**Aim of the task:**
Copy every line of the records below that holds the word "Computability".

··· Dataset extract ···

import Summits.ABC.IUTFork.LDHGenuineStepV
import Literature.IUT.LogVolume.TensorPacketContentBounds
import HarnessLib

/-!
# The fork at [IUTchIII] Corollary 3.12 at a GENUINE input, part 1 (skeleton XXVIIc): every summand of `−|log(Θ)|`
# is an exact affine function of ONE lattice content — `log μ̄_{v⃗}(Θ-hull) = −m·log p + log μ̄(hull(log_p(R_I^×)))`

Record-only file (D-0012) of the abc-iut cell (deliverable (a), skeleton seat abc-iut-skel, gen 7); TAKES NO SIDE.
TWIN NOTICE (v2, docstring only): §1 below and the exact formula are the skeleton-side twin of abc-iut-c312-3's
`Literature/IUT/LogVolume/GenuineLogThetaExactVolume.lean` (p422788, landed FIRST, 2026-08-26 04:55Z) and
`GenuineLogThetaExactVolumeInput.lean` (p424014: `ThetaVolumeInput.negLogThetaNonarch_eq_of_content`,
`exists_contentFamily`, `cor312Of_iff_of_content`), which are the files OF RECORD for the exact content formula and
the content `iff`; distinct fully-qualified names, same mathematics. Kept here for the θ-currency window (§2) that the
companions `ForkGenuineRegimes.lean` (p425602) and `ForkGenuineWindow.lean` consume.
The GLOBAL-ASSEMBLY sequel ("XXVIIc", announced in `HOME/skel/FORK-REAL-MODEL.md` §4/§8) of skeleton XXVI
(`ForkPacketReal`, p417081), abc-iut-w5-d180's `ForkPacketHullContent` (p420914: at XXVI's objects
`thetaHull e B = hull(p^m·log_p(R_I^×))`, `log μ̄ = −m·log p + log μ̄(hull(log_p(R_I^×)))`) and abc-iut-w5-d082's
`TensorPacketContentBounds` (p421275, XXVIIb: the content window from the [IUTchIV] Prop. 1.2 sandwich). HERE the
same exact formula is read at the objects from which the tree DEFINES [IUTchIII] Cor. 3.12's `−|log(Θ)|` for a
GENUINE Θ-volume input `I : ThetaVolumeInput F₀ K` (abc-iut-S7/c312-3's `GenuineLogTheta.lean`:
`negLogThetaNonarch I = Σ_{p ∈ T(I)} ln ν̄_{𝕃_p}(hull of the possible images of O_𝕃(−P_Θ)_p)` over the REAL packets
`realPrimePacketM` of the genuine completions `K_{v̲}` — SHARP (Ind3), full (Ind1)/(Ind2), Mochizuki's container
`p^{−⌈d_I+a_I⌉}·log_p(R_I^×)` as shell — and `Cor312Of I : −deĝ̲(P_q) ≤ negLogThetaNonarch I + ((l+5)/4)·log π`,
never asserted). Dupuy–Hilado, arXiv:2004.13228 (pre-split text, read on the page): Def. 3.6.3 (`𝕃 = Π_p 𝕃_p`),
§3.7 (action through a tensor factor), §3.9 (`O_𝕃(−D)`), §4.7 ("the action of Ind1 on `𝔸^{⊗ j+1}_{V̲,p}` is
simultaneous"), §4.9 (`p`-adic Ind2: "the measure of sets are preserved"), §4.11
(`U_Θ := Ind2(Ind1((O_𝕃(−P_Θ))^{Ind3}))`), §4.12 ("The hull construction repairs this by taking the smallest possible
module containing this regions"); [IUTchIV] Prop. 1.2 (ii) (kurims `paper:url-56bcb0f95768` p. 10).

PROVED (§1 for ANY shell normalisation `realPrimePacketWith p 𝔽 c …`; §2 for the input's packets; `j = i+1`):
* `indOneUnion_pilotRegion_eq` — the (Ind1)-union of the bare Θ-regions at `v⃗ ∈ V(F)_p^{j+1}` IS the slot-union
  `⋃_a ι_a(t_{Θ,j,v_a})·(R_I)^∼` (§3.9 twists through the last factor, §4.7 permutes the factors; slot `a = σ(j)` for
  the transposition `σ = (a j)`);
* `possibleImagesHull_pilotRegion_eq` — the `v⃗`-component of the hull of the possible images of `O_𝕃(−P_Θ)` is the
  hull of the (Ind2)-orbit of the slot-union;
* **`exists_content_possibleImagesHull`** — it is admissible with `log μ̄ = −m·log p + log μ̄(hull(log_p(R_I^×)))` for
  the content `m` of the slot-union w.r.t. `Λ = log_p(R_I^×)` (`⊆ p^m·Λ`, `⊄ p^{m+1}·Λ`): with the full (Ind2) group
  the Θ-side of Cor. 3.12 sees the data at `v⃗` ONLY through one integer;
* the WINDOW: `log‖t_{Θ,j,v_a}‖ ≤ log μ̄(Θ-hull)` for EVERY slot `a` (`log_norm_le_logμ_possibleImagesHull`: free, the
  bare region lies in its hull) and `log μ̄(Θ-hull) ≤ log‖t_{Θ,j,v_{a₀}}‖ + {d_I + a_I + 1}·log p + log μ̄(hull(log_p(R_I^×)))`
  for a slot `a₀` of largest norm (`logμ_possibleImagesHull_le`: [IUTchIV] Prop. 1.2 (ii) at `φ = id` through
  w5-d082's `packetLogμ_packetHull_orbit_le`, rounding absorbed);
* §2 for the input `I` at a prime `p`: `negLogThetaLoc_eq_sum` (Def. 3.6.3 unfolded:
  `(1/ℓ⋇)·Σ_j Σ_{v⃗} log μ̄_{v⃗}(Θ-hull)·Π_k Pr(v_k)`), `log_norm_tΘ` (`log‖t_{Θ,j,v}‖ = −θ_j(v)`,
  `θ_j(v) := P_{Θ,j}(v)·ln|κ(v)|/n_v`), and the window in θ-currency `neg_thetaMin_le_logμ` / `logμ_le_window`:
  `−min_a θ_j(v_a) ≤ log μ̄_{v⃗}(Θ-hull) ≤ −min_a θ_j(v_a) + {d_I + a_I + 1}·log p + log μ̄(hull(log_p(R_I^×)))`.
The global window for `negLogThetaNonarch I` is the companion `ForkGenuineWindow.lean`; the two regimes (shallow:
Cor. 3.12 HOLDS at the input by arithmetic alone; deep: a Szpiro-type necessary condition, the contents decide in
between) are `ForkGenuineRegimes.lean`; the exact global formula is c312-3's `cor312Of_iff_of_content` (above).

HONEST SCOPE. Theorems about the tree's typed objects at GENUINE inputs with the SHARP (Ind3)-datum (planner ruling
R6-b; with Dupuy–Hilado's log-shell enlargement `(O_𝕃(−P_Θ))^{Ind3} ⊆ t·𝓘` the contents shift by the shell index,
shapes unchanged) and the FULL (Ind2) group `Aut_{ℚ_p}(⊗K_{v̲_i} : log_p(R_I^×))` of the real packet;
`log μ̄(hull(log_p(R_I^×)))` is left as a term ([IUTchIV] Prop. 1.4 (iii) bookkeeping). (Ind1)/(Ind2)/(Ind3), the
hull and the possible images are the tree's typings of constructions of the disputed corpus [claim: Mochizuki2012,
status: disputed]; the lattice algebra is classical. Nothing here asserts `Cor312Of` for any input or takes a side on
[IUTchIII] Cor. 3.12; typed ≠ proved. PROOF-ONLY file: no definitions, no `Prop` facts.
[cite: DupuyHilado2025, Def. 3.6.3, §3.7, §3.9, §4.7, §4.9, §4.11, §4.12] [cite: Mochizuki2012, IUTchIV Prop. 1.2 (ii) p. 10]
-/

noncomputable section
import Literature.Computability.MetaComplexity.DLOParityExtension
import Literature.Computability.MetaComplexity.DLOPrinciple
import Literature.Computability.MetaComplexity.OrderingResLinTreeLike
import HarnessLib

/-!
# The dense linear ordering principle in tree-like Res(⊕): size `≥ 2^{⌊(n-3)/3⌋+1}`, clause space `≥ ⌊(n-3)/3⌋+1` (GOR 2024, Thm 5)

* **Lemma 4** (`isExtensible_dloCNF`) [Gryaznov–Ovcharov–Riazanov 2024, Lemma 4; Gryaznov 2019,
  Lemma 3.6]: `DLO_n` is `(⌊(n−3)/3⌋ + 1)`-extensible w.r.t. `WORDER_n`: every linear system with at
  most `M = ⌊(n−3)/3⌋` equations that has a `WORDER_n`-proper solution has, for every density clause
  `D_{st}`, a proper solution satisfying it. Proof as printed: a proper solution is a ranking with a
  proper witness set (`DLOPrinciple.lean`); shrink the witness set to a subset `W₁` of at most `M`
  witnesses with the same `z`-parities on the system (a larger one carries a nonempty sub-family of
  even parity on every equation — pigeonhole `exists_nonempty_even_subset'` — which can be switched
  off); move the witnesses of `W₁` out of the equations and add the `2|W₁|` equations `x_{ik} = 1`,
  `x_{kj} = 1` keeping them legal; the resulting `≤ 3M ≤ n − 3` forms are solved with a witness for
  `(s, t)` by Proposition 1′ (`OrderParity.exists_ranking_witness`, `DLOParityExtension.lean`); put
  `W₁` back.
* **Theorem 5** (`two_pow_le_length_dloCNF_treeLike`, `le_resLinClauseSpace_dloCNF`): every
  TREE-LIKE Res(⊕) refutation (semantic weakening) of `DLO_n` has `≥ 2^{M+1}` lines and every
  configuration-style refutation has clause space `≥ M + 1`; non-vacuity: `DLO_n` is unsatisfiable
  for `n ≥ 2` (`dloCNF_not_satisfiable`: the two bottom elements have no witness) and has a tree-like
  refutation with `3·2^{n²+n³} − 1` lines.

Constants vs print: GOR state `⌊(n−3)/3⌋`-extensible / `2^{⌊(n−3)/3⌋}` / `⌊(n−3)/3⌋`; their proof
treats "a linear system `Av = b` with at most `M` equations", i.e. gives `M + 1` in their own
convention — as for `PHPᵐₙ` and `Ordering_n`. GOR: "this result is new and to the moment cannot be
obtained using different techniques"; "its complexity for Polynomial Calculus remains an open problem".

## References

* S. Gryaznov, S. Ovcharov, A. Riazanov, ACM Trans. Comput. Theory 16(3) (2024) = arXiv:2404.08370,
  §3.1.3, Lemma 4, Proposition 1, Theorem 5 [GryaznovOvcharovRiazanov2024].
* S. Gryaznov, CSR 2019, LNCS 11532, §3.3, Lemma 3.6, Theorem 3.7 [Gryaznov2019].
-/

namespace Literature.Computability.MetaComplexity

open _root_.Computability Complexity Finset OrderParity

/-! ### Equations as forms with a `z`-part -/

/-- The witness triples whose variable `z_{ikj}` occurs in the linear form `f`. [Gryaznov–Ovcharov–
Riazanov 2024, Lemma 4 (proof)] [cite: GryaznovOvcharovRiazanov2024, Lemma 4] -/
def litTriples (n : ℕ) (f : Finset ℕ) : Finset (ℕ × ℕ × ℕ) :=
  (distinctTriples n).toFinset.filter fun τ => zVar n τ ∈ f

/-- Membership in `litTriples`. [folklore] -/
theorem mem_litTriples {n : ℕ} {f : Finset ℕ} {τ : ℕ × ℕ × ℕ} :
    τ ∈ litTriples n f ↔ τ ∈ distinctTriples n ∧ zVar n τ ∈ f := by
  unfold litTriples
  rw [Finset.mem_filter, List.mem_toFinset]

/-- `zVar` is injective on distinct triples of `[n]`. [folklore] -/
theorem zVar_injOn {n : ℕ} {τ τ' : ℕ × ℕ × ℕ} (hτ : τ ∈ distinctTriples n)
    (hτ' : τ' ∈ distinctTriples n) (h : zVar n τ = zVar n τ') : τ = τ' := by
  obtain ⟨h1, h2, h3, -⟩ := mem_distinctTriples.1 hτ
  obtain ⟨h1', h2', h3', -⟩ := mem_distinctTriples.1 hτ'
  rw [← decodeTriple_zVar h1 h2 h3, ← decodeTriple_zVar h1' h2' h3', h]
import Summits.NavierStokesRegularity.NavierStokesRegularity.Theorems.ScenarioCensusPressureMeter
import HarnessLib

/-!
# LINE «pressure-meter» REV 4 port, part 2/6: §C (second half) `inner_le_of_pressureForce`, `norm_le_of_pressureForce`, `isTypeIAncientMild_two_mul`; §C′ (first
# part) the regularised modulus `rmod`, Kato's inequality `inner_laplacian_le_rmod_mul_laplacian`

Re-homed for the scenario census (typer seat ns-census-typer-1 g8; the cells A1pe / A1p0 / A1pw / A1hw / A1bw / A1gw / A1ma / A1ac are MEMBERS OF RECORD «DECIDED IN
KERNEL IN FILES» of block A2 since census v1.73 (critic idea-crit-3 g7 PASS — no price 00:07:29Z on REV 3, RE-STAMP 00:39:59Z on REV 4; ref ns-census-ref g9
PRE-CHECK ✓ §14.22 item 33 / §14.24 item 33′; lead-presearch label); this port makes them TREE-decided): VERBATIM PORT of ns-idea-2 LINE g13-3 «pressure-meter»
REV 4, `pub/ideators/ns-idea-2/lines/pressure-meter/line-pressure-meter.rev4.lean` sha16 7fb3f23e01caeb0c (1616 l., lean check rc 0, 0 sorry), split for the
400-line rule into `ScenarioCensusPressureMeter` (§A–§C engine) → `…PressureMeterForce` (§C end, §C′ start) → `…PressureMeterWork` (§C′ maximum principle) →
`…PressureMeterHead` (§C″) → `…PressureMeterRows` (§D rows, nestings) → `…PressureMeterCells` (§D holds + census KEYS).  Lean text VERBATIM in namespace
`…Theorems.ScenarioCensus.PressureMeter` (the line's `…Lines.PressureMeter` re-homed); port edits: `local notation "E3"` → `abbrev E3` (typer lint: no notation in
port files), `@[conjecture]` on the OPEN rows `Row_A1pd` / `Row_A7s` (typed only, ∃-cells), seven one-line docstrings added (gate lint); `tendsto_typeI_bound`
(`C/√(-s) → 0`, twin of a landed tree lemma in a module the farm does not build — gate lint dedup.landed) is not re-declared and its three uses carry the
one-line Mathlib proof inline (proof text only); the line's `set_option maxHeartbeats 400000 in` on the (θ, σ)-engine is kept as filed.  Statements untouched.

No census VALUE is moved here (the members become TREE-decided by name); NS regularity is NOT proved; (L′) ⟨10661⟩ is untouched; no summit statement is
proved by this file.
-/

-- the summit and its single problem share the name `NavierStokesRegularity` (D-0017 nested layout)
set_option linter.dupNamespace false

noncomputable section

open Set Function Filter Topology Metric

namespace Summit.NavierStokesRegularity.NavierStokesRegularity.Theorems.ScenarioCensus.PressureMeter

open Literature.Analysis Literature.Analysis.FluidPDE InnerProductSpace
open Summit.NavierStokesRegularity.NavierStokesRegularity.Theorems.SimilarityEnstrophy
  (typeI_ancient_eq_zero_of_rate_lt_one)
open scoped Laplacian InnerProductSpace RealInnerProductSpace ContDiff

/-- **The component maximum principle (far past sent to `-∞`).**  If `⟪e, pressureForce u⟫ ≤ η/((-t)√(-t))`
on `(-∞, 0) × ℝ³` for a direction `‖e‖ ≤ 1` and a level `η ≥ 0`, then `⟪e, u(t, x)⟫ ≤ 2η/√(-t)`. -/
theorem inner_le_of_pressureForce {C : ℝ} {u : ℝ → E3 → E3} (hu : IsTypeIAncientMild C u) {e : E3}
    (he : ‖e‖ ≤ 1) {η : ℝ} (hη : 0 ≤ η)
    (hres : ∀ t < 0, ∀ x, ⟪e, pressureForce u t x⟫ ≤ η / ((-t) * Real.sqrt (-t))) :
    ∀ t < 0, ∀ x, ⟪e, u t x⟫ ≤ 2 * η / Real.sqrt (-t) := by
  intro t ht x
  have hev : ∀ᶠ s in atBot, ⟪e, u t x⟫ ≤ C / Real.sqrt (-s) + 2 * η / Real.sqrt (-t) := by
    filter_upwards [Iio_mem_atBot t] with s hs
    have h := inner_le_window hu he hη hres hs ht t ⟨hs.le, le_rfl⟩ x
    have h1 : 0 ≤ (Real.sqrt (-s))⁻¹ := inv_nonneg.2 (Real.sqrt_nonneg _)
    have h2 : 2 * η * ((Real.sqrt (-t))⁻¹ - (Real.sqrt (-s))⁻¹) ≤ 2 * η / Real.sqrt (-t) := by
      rw [div_eq_mul_inv]
      nlinarith
    linarith
  have hlim : Tendsto (fun s : ℝ => C / Real.sqrt (-s) + 2 * η / Real.sqrt (-t)) atBot
      (𝓝 (0 + 2 * η / Real.sqrt (-t))) := ((show Tendsto (fun s : ℝ => C / Real.sqrt (-s)) atBot (𝓝 0) from (Real.tendsto_sqrt_atTop.comp tendsto_neg_atBot_atTop).const_div_atTop C)).add_const _
  rw [zero_add] at hlim
  exact ge_of_tendsto hlim hev

/-- **The Type-I rate is at most twice the pressure-force level.**  If
`‖pressureForce u(t, x)‖ ≤ η/((-t)√(-t))` on `(-∞, 0) × ℝ³` (`η ≥ 0`), then `‖u(t, x)‖ ≤ 2η/√(-t)`:
the class element lies in the class with constant `2η`. -/
theorem norm_le_of_pressureForce {C : ℝ} {u : ℝ → E3 → E3} (hu : IsTypeIAncientMild C u)
    {η : ℝ} (hη : 0 ≤ η)
    (hres : ∀ t < 0, ∀ x, ‖pressureForce u t x‖ ≤ η / ((-t) * Real.sqrt (-t))) :
    ∀ t < 0, ∀ x, ‖u t x‖ ≤ 2 * η / Real.sqrt (-t) := by
  intro t ht x
  by_cases h0 : u t x = 0
  · rw [h0, norm_zero]; positivity
  set e : E3 := (‖u t x‖)⁻¹ • u t x with he_def
  have hn : ‖u t x‖ ≠ 0 := norm_ne_zero_iff.2 h0
  have hnpos : 0 < ‖u t x‖ := norm_pos_iff.2 h0
  have he1 : ‖e‖ = 1 := by
    rw [he_def, norm_smul, norm_inv, norm_norm, inv_mul_cancel₀ hn]
  have hres' : ∀ s < 0, ∀ y, ⟪e, pressureForce u s y⟫ ≤ η / ((-s) * Real.sqrt (-s)) := by
    intro s hs y
    calc ⟪e, pressureForce u s y⟫ ≤ ‖e‖ * ‖pressureForce u s y‖ := real_inner_le_norm _ _
      _ = ‖pressureForce u s y‖ := by rw [he1, one_mul]
      _ ≤ _ := hres s hs y
  have h := inner_le_of_pressureForce hu he1.le hη hres' t ht x
  have hinner : ⟪e, u t x⟫ = ‖u t x‖ := by
    rw [he_def, real_inner_smul_left, real_inner_self_eq_norm_sq]
    field_simp
  rwa [hinner] at h

/-- A class element with pressure-force level `η` is a class element with Type-I constant `2η`. -/
theorem isTypeIAncientMild_two_mul {C : ℝ} {u : ℝ → E3 → E3} (hu : IsTypeIAncientMild C u)
    {η : ℝ} (hη : 0 ≤ η)
    (hres : ∀ t < 0, ∀ x, ‖pressureForce u t x‖ ≤ η / ((-t) * Real.sqrt (-t))) :
    IsTypeIAncientMild (2 * η) u :=
  ⟨hu.1, hu.2.1, hu.2.2.1, fun t ht x => norm_le_of_pressureForce hu hη hres t ht x⟩

/-! ## C′. Kato's inequality for the regularised modulus; the streamline-work maximum principle

For `κ > 0` the regularised modulus `ρ_κ(U)(y) = √(κ² + |U(y)|²)` of a `C²` field is `C²`, with
`∇ρ_κ = ⟪U, ∇U⟫/ρ_κ` and KATO'S INEQUALITY `ρ_κ Δρ_κ ≥ ⟪U, ΔU⟫` (from `Δ|U|² = 2⟪ΔU, U⟫ + 2|∇U|²`, tree
`laplacian_inner_self_eq`, the Leibniz rule `Δ(ρ_κ²) = 2ρ_κΔρ_κ + 2|∇ρ_κ|²`, tree
`LoewnerNirenberg.laplacian_smul_apply`, tree `laplacian_const_eq_zero`, and `|∇ρ_κ|² ≤ |∇U|²`).
Consequently, along a class element,
`∂ₜρ_κ + u·∇ρ_κ − Δρ_κ ≤ ⟪u, pressureForce u⟫/ρ_κ ≤ η(−t)^{-3/2}` under the ONE-SIDED streamline-work
hypothesis `⟪u, F⟫ ≤ η(−t)^{-3/2}|u|`, and the Part-C barrier argument runs with `ρ_κ(u)` in place of
`⟪e, u⟫`; then `κ → 0`, `s → -∞`. -/

/-- The regularised modulus `ρ_κ(U)(y) = √(κ² + ‖U y‖²)`. -/
def rmod (κ : ℝ) (U : E3 → E3) (y : E3) : ℝ := Real.sqrt (κ ^ 2 + ‖U y‖ ^ 2)

/-- Unfolding the regularised modulus `rmod`. -/
theorem rmod_apply (κ : ℝ) (U : E3 → E3) (y : E3) :
    rmod κ U y = Real.sqrt (κ ^ 2 + ‖U y‖ ^ 2) := rfl

/-- The regularised modulus is positive for `κ ≠ 0`. -/
theorem rmod_pos {κ : ℝ} (hκ : 0 < κ) (U : E3 → E3) (y : E3) : 0 < rmod κ U y :=
  Real.sqrt_pos.2 (by positivity)

/-- `(rmod κ U y)² = κ² + ‖U y‖²`. -/
theorem rmod_sq (κ : ℝ) (U : E3 → E3) (y : E3) : rmod κ U y ^ 2 = κ ^ 2 + ‖U y‖ ^ 2 :=
  Real.sq_sqrt (by positivity)

/-- `‖U y‖ ≤ rmod κ U y`. -/
theorem norm_le_rmod (κ : ℝ) (U : E3 → E3) (y : E3) : ‖U y‖ ≤ rmod κ U y := by
  rw [rmod_apply]
  calc ‖U y‖ = Real.sqrt (‖U y‖ ^ 2) := (Real.sqrt_sq (norm_nonneg _)).symm
    _ ≤ Real.sqrt (κ ^ 2 + ‖U y‖ ^ 2) := Real.sqrt_le_sqrt (by nlinarith [sq_nonneg κ])

/-- `rmod κ U y ≤ |κ| + ‖U y‖`-type upper bound. -/
theorem rmod_le {κ : ℝ} (hκ : 0 ≤ κ) (U : E3 → E3) (y : E3) : rmod κ U y ≤ κ + ‖U y‖ := by
  rw [rmod_apply]
  calc Real.sqrt (κ ^ 2 + ‖U y‖ ^ 2) ≤ Real.sqrt ((κ + ‖U y‖) ^ 2) :=
        Real.sqrt_le_sqrt (by nlinarith [norm_nonneg (U y)])
    _ = κ + ‖U y‖ := Real.sqrt_sq (by positivity)

/-- `ρ_κ(U)` is as smooth as `U` (`κ > 0`). -/
theorem contDiff_rmod {κ : ℝ} (hκ : 0 < κ) {U : E3 → E3} {n : ℕ∞} (hU : ContDiff ℝ n U) :
    ContDiff ℝ n (rmod κ U) :=
  (contDiff_const.add (hU.norm_sq ℝ)).sqrt fun y => by positivity

/-- The derivative of `ρ_κ(U)`: `Dρ_κ(y) a = ⟪U y, DU(y) a⟫ / ρ_κ(y)`. -/
theorem hasFDerivAt_rmod {κ : ℝ} (hκ : 0 < κ) {U : E3 → E3} {y : E3}
    (hU : DifferentiableAt ℝ U y) :
    HasFDerivAt (rmod κ U)
      ((rmod κ U y)⁻¹ • ((innerSL ℝ (U y) : E3 →L[ℝ] ℝ).comp (fderiv ℝ U y))) y := by
  have h1 : HasFDerivAt (fun z => κ ^ 2 + ‖U z‖ ^ 2)
      ((2 : ℕ) • ((innerSL ℝ (U y) : E3 →L[ℝ] ℝ).comp (fderiv ℝ U y))) y :=
    hU.hasFDerivAt.norm_sq.const_add (κ ^ 2)
  have hne : κ ^ 2 + ‖U y‖ ^ 2 ≠ 0 := by positivity
  have h2 := h1.sqrt hne
  refine h2.congr_fderiv ?_
  ext a
  have hs : Real.sqrt (κ ^ 2 + ‖U y‖ ^ 2) ≠ 0 := (Real.sqrt_pos.2 (by positivity)).ne'
  simp [rmod_apply]
  field_simp

/-- The derivative of the regularised modulus. -/
theorem fderiv_rmod_apply {κ : ℝ} (hκ : 0 < κ) {U : E3 → E3} {y : E3}
    (hU : DifferentiableAt ℝ U y) (a : E3) :
    fderiv ℝ (rmod κ U) y a = (rmod κ U y)⁻¹ * ⟪U y, fderiv ℝ U y a⟫ := by
  rw [(hasFDerivAt_rmod hκ hU).fderiv]
  simp

/-- **Kato's inequality for the regularised modulus**: `⟪U, ΔU⟫ ≤ ρ_κ(U) Δρ_κ(U)` pointwise, for a
`C²` field `U` and `κ > 0`. -/
theorem inner_laplacian_le_rmod_mul_laplacian {κ : ℝ} (hκ : 0 < κ) {U : E3 → E3}
    (hU : ContDiff ℝ 2 U) (y : E3) :
    ⟪U y, (Δ U) y⟫ ≤ rmod κ U y * (Δ (rmod κ U)) y := by
  set b : OrthonormalBasis (Fin 3) ℝ E3 := EuclideanSpace.basisFun (Fin 3) ℝ
  have hρ2 : ContDiff ℝ 2 (rmod κ U) := contDiff_rmod hκ hU
  have hρy : 0 < rmod κ U y := rmod_pos hκ U y
  have hUd : DifferentiableAt ℝ U y := (hU.differentiable (by norm_num)) y
  -- (i) Leibniz: `Δ(ρ²) = ρ Δρ + 2 Σ (∂ᵢρ)² + ρ Δρ`
  have h1 : (Δ (fun z => rmod κ U z • rmod κ U z)) y =
      (Δ (rmod κ U)) y • rmod κ U y +
        (2 : ℝ) • ∑ i, (fderiv ℝ (rmod κ U) y (b i)) • (fderiv ℝ (rmod κ U) y (b i)) +
        rmod κ U y • (Δ (rmod κ U)) y :=
    Literature.Analysis.PDE.LoewnerNirenberg.laplacian_smul_apply hρ2.contDiffAt hρ2.contDiffAt b
  -- (ii) `ρ² = κ² + ⟪U, U⟫`
  have h2 : (fun z => rmod κ U z • rmod κ U z) = (fun _ => κ ^ 2) + fun z => ⟪U z, U z⟫ := by
    funext z
    simp only [smul_eq_mul, Pi.add_apply]
    rw [← sq, rmod_sq, real_inner_self_eq_norm_sq]
  -- (iii) `Δ(κ² + ⟪U, U⟫) = 2⟪ΔU, U⟫ + 2|∇U|²`
  have h3 : (Δ (fun z => rmod κ U z • rmod κ U z)) y =
      2 * ⟪(Δ U) y, U y⟫ + 2 * frobeniusNormSq (fderiv ℝ U y) := by
    rw [h2, contDiffAt_const.laplacian_add (hU.inner ℝ hU).contDiffAt, laplacian_const_eq_zero,
      zero_add, laplacian_inner_self_eq hU]
  -- (iv) `Σ (∂ᵢρ)² ≤ |∇U|²`
  have h4 : ∑ i, (fderiv ℝ (rmod κ U) y (b i)) • (fderiv ℝ (rmod κ U) y (b i)) ≤
      frobeniusNormSq (fderiv ℝ U y) := by
    rw [frobeniusNormSq_eq_sum b]
    refine Finset.sum_le_sum fun i _ => ?_
    rw [fderiv_rmod_apply hκ hUd, smul_eq_mul]
    set a : ℝ := ⟪U y, fderiv ℝ U y (b i)⟫ with ha
    set w : E3 := fderiv ℝ U y (b i)
    have hcs : |a| ≤ ‖U y‖ * ‖w‖ := abs_real_inner_le_norm _ _
    have ha2 : a ^ 2 ≤ ‖U y‖ ^ 2 * ‖w‖ ^ 2 := by
      rw [← sq_abs]
      have h0 : 0 ≤ |a| := abs_nonneg _
      nlinarith
    have hU2 : ‖U y‖ ^ 2 ≤ rmod κ U y ^ 2 := by
      rw [rmod_sq]; nlinarith [sq_nonneg κ]
    have e1 : (rmod κ U y)⁻¹ * a * ((rmod κ U y)⁻¹ * a) = a ^ 2 / rmod κ U y ^ 2 := by
      field_simp
    rw [e1, div_le_iff₀ (by positivity)]
    have hw0 : 0 ≤ ‖w‖ ^ 2 := sq_nonneg _
    nlinarith [mul_le_mul_of_nonneg_right hU2 hw0]
  -- combine
  rw [h1] at h3
  simp only [smul_eq_mul] at h3 h4
  rw [real_inner_comm] at h3
  nlinarith [h3, h4]

end Summit.NavierStokesRegularity.NavierStokesRegularity.Theorems.ScenarioCensus.PressureMeter

end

···

**Your solution:**
import Literature.Computability.MetaComplexity.DLOParityExtension
import Literature.Computability.MetaComplexity.DLOPrinciple
import Literature.Computability.MetaComplexity.OrderingResLinTreeLike
namespace Literature.Computability.MetaComplexity
open _root_.Computability Complexity Finset OrderParity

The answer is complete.